_Problem details_
Only a number is wanted here. Tally the lines of the data that contain "SmoothProjector".
(Beginning of Materials provided)
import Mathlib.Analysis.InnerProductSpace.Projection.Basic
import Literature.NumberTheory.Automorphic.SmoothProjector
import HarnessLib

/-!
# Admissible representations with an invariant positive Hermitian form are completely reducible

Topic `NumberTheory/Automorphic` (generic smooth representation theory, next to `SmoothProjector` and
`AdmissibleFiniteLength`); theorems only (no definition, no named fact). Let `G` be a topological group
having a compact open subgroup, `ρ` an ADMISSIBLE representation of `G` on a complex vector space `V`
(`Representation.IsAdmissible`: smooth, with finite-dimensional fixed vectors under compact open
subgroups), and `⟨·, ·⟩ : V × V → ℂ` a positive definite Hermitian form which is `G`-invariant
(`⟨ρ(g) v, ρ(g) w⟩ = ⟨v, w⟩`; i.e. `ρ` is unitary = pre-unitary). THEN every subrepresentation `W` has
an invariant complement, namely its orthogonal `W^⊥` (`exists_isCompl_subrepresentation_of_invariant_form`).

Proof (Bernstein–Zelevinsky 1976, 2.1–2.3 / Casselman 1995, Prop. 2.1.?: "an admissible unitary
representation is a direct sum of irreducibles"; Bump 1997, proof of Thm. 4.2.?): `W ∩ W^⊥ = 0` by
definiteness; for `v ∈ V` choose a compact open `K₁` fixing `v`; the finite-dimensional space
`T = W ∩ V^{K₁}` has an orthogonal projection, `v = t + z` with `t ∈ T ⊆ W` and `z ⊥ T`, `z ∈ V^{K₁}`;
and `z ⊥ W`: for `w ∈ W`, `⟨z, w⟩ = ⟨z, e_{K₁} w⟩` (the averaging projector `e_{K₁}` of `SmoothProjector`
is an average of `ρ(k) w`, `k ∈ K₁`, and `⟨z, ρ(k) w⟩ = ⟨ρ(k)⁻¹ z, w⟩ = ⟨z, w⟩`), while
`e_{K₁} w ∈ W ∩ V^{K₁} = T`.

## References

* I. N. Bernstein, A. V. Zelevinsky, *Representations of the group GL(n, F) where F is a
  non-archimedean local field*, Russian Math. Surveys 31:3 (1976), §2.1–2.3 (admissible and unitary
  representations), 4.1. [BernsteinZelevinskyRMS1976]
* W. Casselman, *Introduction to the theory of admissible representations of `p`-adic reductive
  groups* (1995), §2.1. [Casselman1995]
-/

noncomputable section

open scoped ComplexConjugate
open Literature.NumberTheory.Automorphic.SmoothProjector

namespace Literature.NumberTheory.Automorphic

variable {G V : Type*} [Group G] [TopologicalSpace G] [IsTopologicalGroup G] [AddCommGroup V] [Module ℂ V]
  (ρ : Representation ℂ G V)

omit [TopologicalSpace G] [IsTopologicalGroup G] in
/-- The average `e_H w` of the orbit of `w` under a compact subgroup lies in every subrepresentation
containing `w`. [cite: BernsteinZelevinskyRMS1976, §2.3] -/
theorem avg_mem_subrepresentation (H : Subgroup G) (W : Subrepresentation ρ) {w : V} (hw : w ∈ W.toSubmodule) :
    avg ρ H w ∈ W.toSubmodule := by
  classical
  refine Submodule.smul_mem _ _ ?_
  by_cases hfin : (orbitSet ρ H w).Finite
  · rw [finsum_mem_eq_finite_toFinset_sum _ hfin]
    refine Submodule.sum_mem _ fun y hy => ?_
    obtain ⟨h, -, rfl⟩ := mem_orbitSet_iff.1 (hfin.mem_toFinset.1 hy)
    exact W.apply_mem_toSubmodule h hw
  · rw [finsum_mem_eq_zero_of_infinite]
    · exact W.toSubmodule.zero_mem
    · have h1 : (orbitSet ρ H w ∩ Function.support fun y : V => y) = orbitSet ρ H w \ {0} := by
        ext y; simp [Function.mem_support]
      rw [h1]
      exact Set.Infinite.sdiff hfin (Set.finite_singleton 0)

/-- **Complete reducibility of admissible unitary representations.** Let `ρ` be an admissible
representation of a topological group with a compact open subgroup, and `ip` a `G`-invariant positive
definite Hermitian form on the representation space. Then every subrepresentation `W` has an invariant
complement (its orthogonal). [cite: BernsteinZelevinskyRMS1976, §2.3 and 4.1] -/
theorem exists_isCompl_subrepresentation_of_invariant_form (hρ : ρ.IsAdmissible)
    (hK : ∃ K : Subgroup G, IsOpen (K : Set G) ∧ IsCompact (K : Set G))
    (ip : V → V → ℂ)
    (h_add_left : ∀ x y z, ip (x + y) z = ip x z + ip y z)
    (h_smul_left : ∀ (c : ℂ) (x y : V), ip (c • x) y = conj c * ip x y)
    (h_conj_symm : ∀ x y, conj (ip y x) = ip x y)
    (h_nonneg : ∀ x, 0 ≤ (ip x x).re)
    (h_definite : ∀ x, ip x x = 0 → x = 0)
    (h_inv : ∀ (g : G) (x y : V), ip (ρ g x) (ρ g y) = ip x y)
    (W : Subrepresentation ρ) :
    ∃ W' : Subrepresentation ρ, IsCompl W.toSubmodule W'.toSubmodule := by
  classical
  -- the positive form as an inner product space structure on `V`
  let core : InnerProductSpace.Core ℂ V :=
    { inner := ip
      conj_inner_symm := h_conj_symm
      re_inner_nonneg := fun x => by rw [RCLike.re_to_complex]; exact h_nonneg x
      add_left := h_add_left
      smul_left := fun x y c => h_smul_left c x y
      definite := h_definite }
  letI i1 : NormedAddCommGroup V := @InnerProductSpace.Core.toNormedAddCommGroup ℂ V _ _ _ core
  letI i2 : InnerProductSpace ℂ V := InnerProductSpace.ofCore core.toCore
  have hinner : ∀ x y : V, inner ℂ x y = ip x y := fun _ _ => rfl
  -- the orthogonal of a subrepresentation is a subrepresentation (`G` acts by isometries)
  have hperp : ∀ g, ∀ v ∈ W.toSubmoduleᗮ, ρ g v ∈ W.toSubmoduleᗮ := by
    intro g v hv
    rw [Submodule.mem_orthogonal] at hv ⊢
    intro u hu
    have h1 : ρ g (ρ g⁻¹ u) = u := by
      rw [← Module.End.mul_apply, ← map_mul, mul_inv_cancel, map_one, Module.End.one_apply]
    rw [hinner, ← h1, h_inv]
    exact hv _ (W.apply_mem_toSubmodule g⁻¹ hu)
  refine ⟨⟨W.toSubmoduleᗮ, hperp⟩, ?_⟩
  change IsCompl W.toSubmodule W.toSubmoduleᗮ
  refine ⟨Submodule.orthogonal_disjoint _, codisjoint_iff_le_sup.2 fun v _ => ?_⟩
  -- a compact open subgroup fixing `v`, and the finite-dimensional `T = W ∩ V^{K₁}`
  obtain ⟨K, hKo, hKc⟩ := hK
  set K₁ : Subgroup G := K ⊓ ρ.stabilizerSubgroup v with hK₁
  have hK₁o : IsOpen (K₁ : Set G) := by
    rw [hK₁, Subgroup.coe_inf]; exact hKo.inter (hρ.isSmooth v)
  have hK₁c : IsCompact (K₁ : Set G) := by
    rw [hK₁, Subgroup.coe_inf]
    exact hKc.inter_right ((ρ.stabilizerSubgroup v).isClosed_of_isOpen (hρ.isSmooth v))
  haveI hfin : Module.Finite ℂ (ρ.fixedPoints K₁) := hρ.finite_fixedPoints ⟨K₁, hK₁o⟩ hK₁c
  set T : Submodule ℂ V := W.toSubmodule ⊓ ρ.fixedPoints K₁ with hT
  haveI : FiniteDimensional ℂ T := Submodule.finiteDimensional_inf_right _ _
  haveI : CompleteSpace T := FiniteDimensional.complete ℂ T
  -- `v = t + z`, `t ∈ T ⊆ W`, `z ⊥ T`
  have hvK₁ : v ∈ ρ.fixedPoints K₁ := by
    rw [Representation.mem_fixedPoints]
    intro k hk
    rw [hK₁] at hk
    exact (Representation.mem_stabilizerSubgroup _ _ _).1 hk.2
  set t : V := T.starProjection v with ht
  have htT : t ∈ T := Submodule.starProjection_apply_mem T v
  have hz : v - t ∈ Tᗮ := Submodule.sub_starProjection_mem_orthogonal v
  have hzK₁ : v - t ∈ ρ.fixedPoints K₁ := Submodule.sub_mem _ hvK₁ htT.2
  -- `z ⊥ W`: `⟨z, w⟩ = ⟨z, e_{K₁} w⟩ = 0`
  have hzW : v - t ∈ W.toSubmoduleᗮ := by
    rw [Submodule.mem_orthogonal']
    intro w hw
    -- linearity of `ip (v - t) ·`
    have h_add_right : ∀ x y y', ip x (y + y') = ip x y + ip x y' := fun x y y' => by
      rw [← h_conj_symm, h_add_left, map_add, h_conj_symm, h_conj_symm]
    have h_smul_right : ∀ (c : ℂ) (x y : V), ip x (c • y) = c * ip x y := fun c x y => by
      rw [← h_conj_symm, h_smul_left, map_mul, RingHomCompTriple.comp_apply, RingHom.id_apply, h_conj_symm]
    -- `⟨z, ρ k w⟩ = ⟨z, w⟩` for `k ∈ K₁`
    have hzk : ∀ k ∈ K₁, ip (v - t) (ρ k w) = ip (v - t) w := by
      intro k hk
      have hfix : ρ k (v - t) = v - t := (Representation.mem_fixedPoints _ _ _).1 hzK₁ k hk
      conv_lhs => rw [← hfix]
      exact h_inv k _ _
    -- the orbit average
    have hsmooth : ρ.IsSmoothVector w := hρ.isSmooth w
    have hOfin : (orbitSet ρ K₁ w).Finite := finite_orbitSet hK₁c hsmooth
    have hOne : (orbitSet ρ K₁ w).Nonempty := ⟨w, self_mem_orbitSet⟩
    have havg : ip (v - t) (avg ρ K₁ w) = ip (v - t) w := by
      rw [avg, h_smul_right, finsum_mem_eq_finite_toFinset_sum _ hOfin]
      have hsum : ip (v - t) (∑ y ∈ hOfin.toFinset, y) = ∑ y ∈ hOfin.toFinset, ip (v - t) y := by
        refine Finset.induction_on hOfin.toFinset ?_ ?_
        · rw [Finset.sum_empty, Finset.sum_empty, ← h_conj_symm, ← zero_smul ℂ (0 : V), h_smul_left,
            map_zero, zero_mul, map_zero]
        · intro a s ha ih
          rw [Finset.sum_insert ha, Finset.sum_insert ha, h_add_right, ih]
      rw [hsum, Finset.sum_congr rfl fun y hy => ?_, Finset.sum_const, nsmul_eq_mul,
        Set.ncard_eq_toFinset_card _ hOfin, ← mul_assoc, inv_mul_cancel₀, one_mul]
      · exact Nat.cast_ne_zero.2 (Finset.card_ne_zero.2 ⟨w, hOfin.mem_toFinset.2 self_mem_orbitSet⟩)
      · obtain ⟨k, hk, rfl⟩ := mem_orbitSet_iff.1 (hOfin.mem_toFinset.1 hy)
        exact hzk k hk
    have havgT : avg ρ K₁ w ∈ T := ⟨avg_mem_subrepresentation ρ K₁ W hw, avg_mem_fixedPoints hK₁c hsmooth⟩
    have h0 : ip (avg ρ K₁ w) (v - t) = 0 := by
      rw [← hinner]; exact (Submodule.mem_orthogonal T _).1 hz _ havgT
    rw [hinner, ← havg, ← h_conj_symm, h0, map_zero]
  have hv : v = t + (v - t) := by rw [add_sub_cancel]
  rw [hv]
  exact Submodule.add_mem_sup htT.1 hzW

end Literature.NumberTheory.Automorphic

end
(End of Materials provided)
_Answer section_
4